Monday, April 12, 2010

Theories on life, the universe, and everything

I'm actually not at all a fan of the Hitchhiker's Guide "trilogy."  But it is a good phrase.

I just saw this blog post passing along a brief lesson in life from Kurt Vonnegut.

I used to--and, to some extent, still do--seek the sort of life that would make a good movie.  Walking home from high school on a rainy night, after staying late to work on newspaper layout, I'd think how good my surroundings would be for some melodramatic montage, and I'd imagine the minor-key piano music and whining vocals that would accompany such a scene.

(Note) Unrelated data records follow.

/-- **Integrality on the period lattice**: `E(Π m, Π n) ∈ ℤ` — indeed `E(∫_γ, ∫_δ) = -2 Re ∫_γ η_δ`.
[cite: Lange2023AbelianVarietiesComplex, §4.1.2 Proposition 4.1.2] [cite: Forster1981, §21.7] -/
theorem jacobianRiemannForm_periodMatrix_intVec (m n : κ → ℤ) :
    ∃ k : ℤ, jacobianRiemannForm w ![periodMatrix x₀ w c (intVec m), periodMatrix x₀ w c (intVec n)] = k := by
  obtain ⟨γ, hγ⟩ := exists_periodMatrix_intVec_eq w x₀ c m
  obtain ⟨δ, hδ⟩ := exists_periodMatrix_intVec_eq w x₀ c n
  obtain ⟨ηγ, hωγ, hpγ, -⟩ := exists_omegaOf_dualCoords_periodFunctional w x₀ γ
  obtain ⟨ηδ, hωδ, -, hintδ⟩ := exists_omegaOf_dualCoords_periodFunctional w x₀ δ
  obtain ⟨N, hN⟩ := hintδ γ
  refine ⟨-N, ?_⟩
  set k : ℝ := -(chartIntegralConst / 2) with hk
  have hk0 : k ≠ 0 := by
    rw [hk]; exact neg_ne_zero.2 (div_ne_zero chartIntegralConst_pos.ne' two_ne_zero)
  have h1 : ((((k⁻¹ : ℝ) : ℂ) • (ηγ : MeromorphicOneForm M))).IsHolomorphic := (((k⁻¹ : ℝ) : ℂ) • ηγ).2
  rw [jacobianRiemannForm_apply, hγ, hδ, hωγ, hωδ, ← Complex.coe_smul, ← Complex.coe_smul, Submodule.coe_smul,
    Submodule.coe_smul, holPairing_smul_left _ ηδ.2 h1,
    holPairing_smul_right _ ηδ.2 ηγ.2, Complex.conj_ofReal, hpγ ηδ, ← periodFunctional_apply]
  -- `C · (k⁻¹ k⁻¹ k) Re ∫_γ η_δ = -2 Re ∫_γ η_δ = -N`
  have h2 : (2 : ℝ) * (periodFunctional x₀ γ ηδ).re = N := by rw [periodFunctional_apply]; exact hN
  rw [show ((k⁻¹ : ℝ) : ℂ) * (((k⁻¹ : ℝ) : ℂ) * (-((chartIntegralConst / 2 : ℝ) : ℂ) * periodFunctional x₀ γ ηδ)) =
      ((k⁻¹ * (k⁻¹ * k) : ℝ) : ℂ) * periodFunctional x₀ γ ηδ by rw [hk]; push_cast; ring,
    inv_mul_cancel₀ hk0, mul_one, Complex.re_ofReal_mul, hk, Int.cast_neg, ← h2]
  have hC : chartIntegralConst ≠ 0 := chartIntegralConst_pos.ne'
  field_simp

/-- **The canonical polarization of the Jacobian**: `E` is a Riemann form for the complex torus
`ℂ^g/Π ℤ^{2g} ≅ Jac(M)`. [cite: Lange2023AbelianVarietiesComplex, §4.1.2 Proposition 4.1.2] -/
theorem isRiemannForm_jacobianRiemannForm :
    IsRiemannForm (periodMatrix x₀ w c) (jacobianRiemannForm w) :=
  ⟨jacobianRiemannForm_I_smul w, jacobianRiemannForm_periodMatrix_intVec w x₀ c,
    fun _ hz ↦ jacobianRiemannForm_pos w hz⟩
import Summits.AnomalousDissipation.AnomalousDissipation.Theorems.SawtoothPulseCascadeK1LocalisedCascadeCornerTraceTerm

/-!
# K1loc, line `Spectral` / thin start — helper: THE CORNER-TRACE BOUND IN COEFFICIENT SPACE (S-D constants, «CT» 3/3)

Helper file of the prover lane on the crux `K1LocalisedCascade` (stmt-AnomalousDissipation-19491), route
`SawtoothPulseCascade` (S-D fibre ledger; arbiter A23-7 (3): corner-trace track, improvement over the Osc grade).  For the exact
`N`-tooth chirp `g₀` with lobe `λ = L₂ > 0` and a trigonometric polynomial `T(y) = Σ_{l∈S} c_l e_l(y)` with `|l| ≤ L` on `S`, the
window energy of the product, `Σ_{k∈W} |(g₀T)^(k)|² = Σ_{k∈W} |Σ_l c_l ĝ₀(k−l)|²`, is bounded for windows `|k| + L + D ≤ L₂` by
**`cornerTrace_sum_sq_le`** —
`≤ (3Nσ/π²)·(Σ_{r<N}|T((4r−1)/(4N))|² + Σ_{r<N}|T((4r+1)/(4N))|²) + (12N²L²Mσ/(π²D²))·Σ_l|c_l|²`, `σ = 1/(D+L)² + 1/(N(D+L))`,
`M` = a bound for the number of `l ∈ S` in one residue class mod `N`.  Mechanism (no integration by parts): the closed form
`ĝ₀(Nq) = sin(π(λ+Nq)/(2N))·(N/π)(1/(λ+Nq) + 1/(λ−Nq))` (`…CornerTraceTools`, `…ChirpCoeff`), the split
`1/(λ±(k−l)) = 1/(λ±k) + O(|l|/((λ±k)D))`, the sums `Σ_{l≡k (N)} c_l e^{∓iπl/(2N)}` whose squares add up (finite Parseval) to
`(1/N)·Σ_r |T(r/N ∓ 1/(4N))|²` — the TRACE of `T` on the corner lines — and `Σ_{k≡ρ (N)} 1/(λ±k)² ≤ σ`.
Summed over the fibres of a half-step with `Σ_n |T_n(y)|² ≤ ‖k_χ‖₁²` this is the input-free junk `≈ 6N‖k_χ‖₁²/(π²(D+L))` per window
(vs `≈ 32N‖k_χ‖₁²A/(πD)·…` of the landed grades).  The per-frequency estimate is `…CornerTraceTerm.cornerTrace_term_sq_le`; this file does the sum over the window (residue classes, `…CornerTraceTools`).
No definitions; nothing about the crux. [cite: Grafakos2014, Prop. 3.1.2 (5), §3.1.3] [problem: turb]
-/

-- `Summit.<Summit>.<Problem>`: single-conjunct summit, the duplicate namespace segment is deliberate.
set_option linter.dupNamespace false

noncomputable section

namespace Summit.AnomalousDissipation.AnomalousDissipation.Theorems.SawtoothPulseCascade.K1Window

open MeasureTheory Set Filter Topology Function Complex AddCircle
open scoped Real
open Literature.Analysis Literature.Analysis.FunctionSpaces Literature.Analysis.FunctionSpaces.Torus Literature.Analysis.FluidPDE
open Literature.Analysis.FluidPDE.SawtoothCascade
open Summit.AnomalousDissipation.AnomalousDissipation.Theorems.SawtoothPulseCascade.K1Start
/-- NOT IN PRINT; OUR BOOKKEEPING ([folklore]; the (III′) twin of leaf-01 g58's `contact_legChain_ff_eq_cells`).  **CT-3c AT THE COMB CHART, KERNEL HALF — THE CONTACT
TERM OF THE CONJUGATED CUBIC WILSON PUSH IS THREE EXPLICIT ONE-GAUGE CELLS** (`d = 3`, ANY `Lc ≥ 1`, roots `r, rr ∈ box`, every `m k`; NO other hypothesis): with the
conjugated composite legs `T′ := legChain (j ↦ legComp ψ♭ R_j) m k` in all three slots, the undressed one-shot legs `B := respStep (Lc^m) (Lc^(m+k+1))` in all three slots,
and the bond gauge functions `λ′ μ z := Psi ρ Lc m k (delta1 μ z) + PsiFace r ρ Lc m k (delta1 μ z) − bmGaugeAt ρ (B μ z) Lc` (§1), every field entry of
`push₃ T′ T′ T′ (wilsonA 3) κ′ u′ − push₃ B B B (wilsonA 3) κ′ u′` equals `[LEFT cell: T₃ = T′ β z′, T₁ = T′ κ′ u′, ψ = λ′ α x′] − [RIGHT cell: T₃ = B α x′, T₁ = T′ κ′ u′,
ψ = λ′ β z′] + [TABLE cell: TR = B β z′, TL = B α x′, ψ = λ′ κ′ u′]` in leaf-02's `cell_eq'` ∕ `cellIdx_eq'` nesting.  Summable class: `T′` by the OWNER's
`exists_legL1_legChain_psiLeg`, `B` by leaf-12's (N1).  What remains of the (III′) contact END is the analysis of the three cells; against (E) the ONE new ingredient is
the face term `PsiFace` in `λ′`. -/
theorem contact_combLegChain_ff_eq_cells {r : Fin (3 + 1) → ℕ} (hr : r ∈ box (3 + 1) Lc) {rr : Fin (3 + 1) → ℕ} (hrr : rr ∈ box (3 + 1) Lc) (m k : ℕ)
    (κ' : Fin (3 + 1)) (u' x' z' : Site (3 + 1)) (α β : Fin (3 + 1)) :
    push₃ (legChain (fun j => legComp (fun α x κ u => psiKS r Lc u x (Sum.inl κ) (Sum.inl α)) (respStepBmSeq (d := 3) (toSite rr) Lc j)) m k)
        (legChain (fun j => legComp (fun α x κ u => psiKS r Lc u x (Sum.inl κ) (Sum.inl α)) (respStepBmSeq (d := 3) (toSite rr) Lc j)) m k)
        (legChain (fun j => legComp (fun α x κ u => psiKS r Lc u x (Sum.inl κ) (Sum.inl α)) (respStepBmSeq (d := 3) (toSite rr) Lc j)) m k)
        (wilsonA 3) κ' u' x' z' (Sum.inl α) (Sum.inl β)
      - push₃ (respStep (d := 3) (Lc ^ m) (Lc ^ (m + k + 1))) (respStep (d := 3) (Lc ^ m) (Lc ^ (m + k + 1)))
        (respStep (d := 3) (Lc ^ m) (Lc ^ (m + k + 1))) (wilsonA 3) κ' u' x' z' (Sum.inl α) (Sum.inl β)
      = (∑' z, ∑ b, legChain (fun j => legComp (fun α x κ u => psiKS r Lc u x (Sum.inl κ) (Sum.inl α)) (respStepBmSeq (d := 3) (toSite rr) Lc j)) m k β z' b z *
            ∑' u, ∑ κ, legChain (fun j => legComp (fun α x κ u => psiKS r Lc u x (Sum.inl κ) (Sum.inl α)) (respStepBmSeq (d := 3) (toSite rr) Lc j)) m k κ' u' κ u *
              ((1 / 2 : ℝ) *
                ((Psi (toSite rr) Lc m k (delta1 α x') + PsiFace r (toSite rr) Lc m k (delta1 α x')
                    - bmGaugeAt (toSite rr) (respStep (d := 3) (Lc ^ m) (Lc ^ (m + k + 1)) α x') Lc) (u + unitVec κ)
                  - ((Psi (toSite rr) Lc m k (delta1 α x') + PsiFace r (toSite rr) Lc m k (delta1 α x')
                        - bmGaugeAt (toSite rr) (respStep (d := 3) (Lc ^ m) (Lc ^ (m + k + 1)) α x') Lc) z
                    + (Psi (toSite rr) Lc m k (delta1 α x') + PsiFace r (toSite rr) Lc m k (delta1 α x')
                        - bmGaugeAt (toSite rr) (respStep (d := 3) (Lc ^ m) (Lc ^ (m + k + 1)) α x') Lc) (z + unitVec b)) / 2) *
                curvAdj (curv (delta1 κ u)) b z))
        - (∑' x, ∑ a, respStep (d := 3) (Lc ^ m) (Lc ^ (m + k + 1)) α x' a x *
            ∑' u, ∑ κ, legChain (fun j => legComp (fun α x κ u => psiKS r Lc u x (Sum.inl κ) (Sum.inl α)) (respStepBmSeq (d := 3) (toSite rr) Lc j)) m k κ' u' κ u *
              ((1 / 2 : ℝ) *
                ((Psi (toSite rr) Lc m k (delta1 β z') + PsiFace r (toSite rr) Lc m k (delta1 β z')
                    - bmGaugeAt (toSite rr) (respStep (d := 3) (Lc ^ m) (Lc ^ (m + k + 1)) β z') Lc) (u + unitVec κ)
                  - ((Psi (toSite rr) Lc m k (delta1 β z') + PsiFace r (toSite rr) Lc m k (delta1 β z')
                        - bmGaugeAt (toSite rr) (respStep (d := 3) (Lc ^ m) (Lc ^ (m + k + 1)) β z') Lc) x
                    + (Psi (toSite rr) Lc m k (delta1 β z') + PsiFace r (toSite rr) Lc m k (delta1 β z')
                        - bmGaugeAt (toSite rr) (respStep (d := 3) (Lc ^ m) (Lc ^ (m + k + 1)) β z') Lc) (x + unitVec a)) / 2) *
                curvAdj (curv (delta1 κ u)) a x))
        + (∑' z, ∑ b, respStep (d := 3) (Lc ^ m) (Lc ^ (m + k + 1)) β z' b z *
            ∑' x, ∑ a, respStep (d := 3) (Lc ^ m) (Lc ^ (m + k + 1)) α x' a x *
              ((1 / 2 : ℝ) *
                ((Psi (toSite rr) Lc m k (delta1 κ' u') + PsiFace r (toSite rr) Lc m k (delta1 κ' u')
                    - bmGaugeAt (toSite rr) (respStep (d := 3) (Lc ^ m) (Lc ^ (m + k + 1)) κ' u') Lc) z
                  - (Psi (toSite rr) Lc m k (delta1 κ' u') + PsiFace r (toSite rr) Lc m k (delta1 κ' u')
                    - bmGaugeAt (toSite rr) (respStep (d := 3) (Lc ^ m) (Lc ^ (m + k + 1)) κ' u') Lc) x) *
                curvAdj (curv (delta1 b z)) a x)) := by
  -- the summable class: conjugated legs by the OWNER's `LegL1` lemma, undressed legs by leaf-12's (N1)
  have hL1 : 1 ≤ Lc ^ (k + 1) := Nat.one_le_pow _ _ (Nat.pos_of_ne_zero (NeZero.ne Lc))
  obtain ⟨CT, TT, hT⟩ := exists_legL1_legChain_psiLeg (d := 3) hr hrr m k
  obtain ⟨κB, C, -, hκB, -, -, hN1, -⟩ := exists_respStep_decay_and_grad (Lc := Lc)
  have hBnv : ∀ μ y κ u, |respStep (d := 3) (Lc ^ m) (Lc ^ (m + k + 1)) μ y κ u|
      ≤ C * ((Lc : ℝ) ^ ((3 + 2) * (k + 1)))⁻¹ * Real.exp (-(κB * supNorm (quo (Lc ^ (k + 1)) u - y))) := by
    intro μ y κ u
    have h := hN1 m k μ y κ u
    rwa [inv_cast_pow_pow] at h
  have hTa : ∀ μ y κ u, |legChain (fun j => legComp (fun α x κ u => psiKS r Lc u x (Sum.inl κ) (Sum.inl α)) (respStepBmSeq (d := 3) (toSite rr) Lc j)) m k μ y κ u| ≤ CT :=
    fun μ y κ u => hT.abs_le μ y κ u
  have hTs : ∀ μ y κ, Summable fun u => legChain (fun j => legComp (fun α x κ u => psiKS r Lc u x (Sum.inl κ) (Sum.inl α)) (respStepBmSeq (d := 3) (toSite rr) Lc j)) m k μ y κ u :=
    fun μ y κ => (hT.2 μ y κ).1
  exact contact_ff_eq_cells hTa hTs (abs_le_of_env' hκB.le hBnv) (summable_of_env' hL1 hκB hBnv) hTa hTs (abs_le_of_env' hκB.le hBnv)
    (summable_of_env' hL1 hκB hBnv) hTa (abs_le_of_env' hκB.le hBnv)
    (combLegChain_sub_respStep hr hrr m k) (combLegChain_sub_respStep hr hrr m k) (combLegChain_sub_respStep hr hrr m k) κ' u' x' z' α β
import Literature.NumberTheory.EllipticCurves.PeriodIndexCorestriction
import HarnessLib

/-!
# Restriction along a finite-index subgroup pair `H₁ ≤ H₂ ≤ Γ`: «`res_{H₁} η = 0 ⟹ [H₂ : H₁] • η = 0`»
# — (ET) piece A plumbing (crux `SplitBadTwoRankOneOfFacts`, stmt-BirchSwinnertonDyer-20368;
# TURNKEY-20368-ET-w3g10 §2 (A))

Cell `bsd-print-cf2`, width seat `bsd-line-cf2-p1-w2` gen 12 (helper for the étale brick (ET) of
-w3 g10 / -w8 g3, which feeds (FIN)/(BF) of S3b′-v11).  Pure continuous group cohomology.  The tree
already has Serre I §2.4 Prop. 9 in degree one for a subgroup `N` of the AMBIENT group
(`Literature.NumberTheory.EllipticCurves.index_nsmul_eq_zero_of_resSubgroupH1_eq_zero`:
`resSubgroupH1 N M η = 0 ⟹ N.index • η = 0`, and the index-`2` transfer form
`two_nsmul_eq_zero_of_resSubgroupH1_eq_zero`).  The (ET) brick works with a PAIR of subgroups
`H₁ ≤ H₂` of `Γ_K` (`H₂ = ⊤ ⊓ decomp w`, `H₁ = D_L`, `L = K_w(√d)`, `[D_w : D_L] = 2`) and the tree's
restriction `resOfLe M (h : H₁ ≤ H₂) : H¹(H₂, M) → H¹(H₁, M)`; this file supplies the plumbing
`resOfLe ↔ resSubgroupH1 (H₁.subgroupOf H₂)` (same pair up to the homeomorphism
`↥(H₁.subgroupOf H₂) ≃ ↥H₁`) and the packaged statements:

* `resSubgroupH1_subgroupOf_eq_zero_of_resOfLe_eq_zero`;
* **`index_nsmul_eq_zero_of_resOfLe_eq_zero`** — `resOfLe M h η = 0 ⟹ (H₁.subgroupOf H₂).index • η = 0`
  (`H₁` open in `↥H₂`, finite index);
* **`two_nsmul_eq_zero_of_resOfLe_eq_zero_of_index_two`** — index `2`: `2 • η = 0`.

Theorems only; no definition, no named fact, no `sorry`, no instance.  HONEST FRAMING: generic
plumbing; closes nothing by itself (`--supports`); no summit statement / BSD / the crux is proved here.

References: [SerreGaloisCohomology1997] I §2.4 Prop. 9 (`Cor ∘ Res = (G : N)`); [NeukirchSchmidtWingberg2008]
I §5 (Cor. 1.5.7); [GreenbergLNM1716] §2 (pp. 62–63).
-/

noncomputable section

open scoped Classical

set_option linter.dupNamespace false -- `Summit.BirchSwinnertonDyer.BirchSwinnertonDyer` (summit = problem) is the tree's layout

namespace Summit.BirchSwinnertonDyer.BirchSwinnertonDyer.Theorems.PrintCf2.IndexTwoRes

open Literature.NumberTheory.EllipticCurves Literature.NumberTheory.GaloisRepresentations

universe u

variable {G : Type u} [Group G] [TopologicalSpace G] [IsTopologicalGroup G]
  {M : Type u} [AddCommGroup M] [DistribMulAction G M] [TopologicalSpace M] [DiscreteTopology M]
  {H₁ H₂ : Subgroup G} (h : H₁ ≤ H₂)

omit [IsTopologicalGroup G] [TopologicalSpace M] [DiscreteTopology M] in
/-- `Subgroup.subgroupOfEquivOfLe h : ↥(H₁.subgroupOf H₂) ≃* ↥H₁` is continuous. [folklore] -/
theorem continuous_subgroupOfEquivOfLe : Continuous (Subgroup.subgroupOfEquivOfLe h) := by
  refine Topology.IsInducing.subtypeVal.continuous_iff.mpr ?_
  show Continuous fun g : H₁.subgroupOf H₂ ↦ ((g : H₂) : G)
  exact continuous_subtype_val.comp continuous_subtype_val

omit [IsTopologicalGroup G] [TopologicalSpace M] [DiscreteTopology M] in
/-- The inclusion `↥(H₁.subgroupOf H₂) → ↥H₂` factors through `↥H₁` (`Subgroup.subgroupOfEquivOfLe`),
continuously. [folklore] -/
theorem subgroupInclusion_comp_subgroupOfEquiv :
    (subgroupInclusion h).comp
        (⟨(Subgroup.subgroupOfEquivOfLe h).toMonoidHom, continuous_subgroupOfEquivOfLe h⟩ :
          H₁.subgroupOf H₂ →ₜ* H₁) =
      subgroupIncl (H₁.subgroupOf H₂) := by
  refine ContinuousMonoidHom.ext fun x ↦ ?_
  rfl

/-- **Restriction to `H₁ ≤ H₂` and restriction to the subgroup `H₁.subgroupOf H₂` of `↥H₂` agree**
(same pair up to the homeomorphism `↥(H₁.subgroupOf H₂) ≃ ↥H₁`): if `resOfLe M h η = 0` then
`resSubgroupH1 (H₁.subgroupOf H₂) M η = 0`. [cite: SerreGaloisCohomology1997, Ch. I §2.4] -/
theorem resSubgroupH1_subgroupOf_eq_zero_of_resOfLe_eq_zero (η : subgroupH1 H₂ M)
    (hη : resOfLe M h η = 0) : resSubgroupH1 (H₁.subgroupOf H₂) M η = 0 := by
  -- the homeomorphic identification `e : ↥(H₁.subgroupOf H₂) →ₜ* ↥H₁`
  let e : H₁.subgroupOf H₂ →ₜ* H₁ :=
    ⟨(Subgroup.subgroupOfEquivOfLe h).toMonoidHom, continuous_subgroupOfEquivOfLe h⟩
  have key : resSubgroupH1 (H₁.subgroupOf H₂) M =
      (resH1Hom e (AddMonoidHom.id M) (fun _ _ ↦ rfl)).comp (resOfLe M h) := by
    rw [resOfLe, resH1Hom_comp]
    exact (resH1Hom_congr (subgroupInclusion_comp_subgroupOfEquiv h) (AddMonoidHom.id_comp _) _ _).symm
  rw [key, AddMonoidHom.comp_apply, hη, map_zero]

/-- **`res_{H₁} η = 0 ⟹ [H₂ : H₁] • η = 0`** for `η ∈ H¹(H₂, M)` (`subgroupH1 H₂ M`), `H₁ ≤ H₂ ≤ G`
with `H₁` OPEN and of finite index in `↥H₂` — Serre I §2.4 Prop. 9 in degree one (the tree's
`index_nsmul_eq_zero_of_resSubgroupH1_eq_zero`, `Cor ∘ Res = (H₂ : H₁)`) read through `resOfLe`.
[cite: SerreGaloisCohomology1997, Ch. I §2.4, Prop. 9] -/
theorem index_nsmul_eq_zero_of_resOfLe_eq_zero [Fintype (H₂ ⧸ H₁.subgroupOf H₂)]
    (hopen : IsOpen ((H₁.subgroupOf H₂ : Subgroup H₂) : Set H₂))
    (η : subgroupH1 H₂ M) (hη : resOfLe M h η = 0) : (H₁.subgroupOf H₂).index • η = 0 :=
  index_nsmul_eq_zero_of_resSubgroupH1_eq_zero (H₁.subgroupOf H₂) hopen
    (resSubgroupH1_subgroupOf_eq_zero_of_resOfLe_eq_zero h η hη)

/-- **Index `2`: `res_{H₁} η = 0 ⟹ 2 • η = 0`** — the (ET) brick's last step at `H₂ = D_w`,
`H₁ = D_L`, `L = K_w(√d)`, `[D_w : D_L] = 2`, `M = W*`, `η` the `e`-component of a Kummer class on
`D_w`. [cite: SerreGaloisCohomology1997, Ch. I §2.4, Prop. 9] [cite: GreenbergLNM1716, §2 (pp. 62–63)] -/
theorem two_nsmul_eq_zero_of_resOfLe_eq_zero_of_index_two
    (hopen : IsOpen ((H₁.subgroupOf H₂ : Subgroup H₂) : Set H₂))
    (hidx : (H₁.subgroupOf H₂).index = 2)
    (η : subgroupH1 H₂ M) (hη : resOfLe M h η = 0) : 2 • η = 0 := by
  haveI : Fintype (H₂ ⧸ H₁.subgroupOf H₂) :=
    Subgroup.fintypeOfIndexNeZero (by rw [hidx]; decide)
  rw [← hidx]
  exact index_nsmul_eq_zero_of_resOfLe_eq_zero h hopen η hη

end Summit.BirchSwinnertonDyer.BirchSwinnertonDyer.Theorems.PrintCf2.IndexTwoRes

end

We all do this.  (By "we all," I mean "most of us, I think.")  We expect life to reflect entertainment.  After all, entertainment reflects life, right?  But entertainment reflects only the dramatic (and, at its best, the profound) in life.  It's a skewed look that uses semi-realistic people, relationships, events and themes to create unrealistic patterns and meanings.  We see this, and we expect our life to weave itself into natural plot lines; we expect people to exhibit the consistency and predictability of a well-developed character.

But people are not consistent, and life has meaning and story only through interpretation.  Out of this cognitive dissonance, we create the drama we expect to see.

Vonnegut:  "[B]ecause we grew up surrounded by big dramatic story arcs in books and movies, we think our lives are supposed to be filled with huge ups and downs.  So people pretend there is drama where there is none."

The blog author continues: "That's why people invent fights.  That's why we're drawn to sports.  That's why we act like everything that happens to us is such a big deal.  We're trying to make our life into a fairy tale."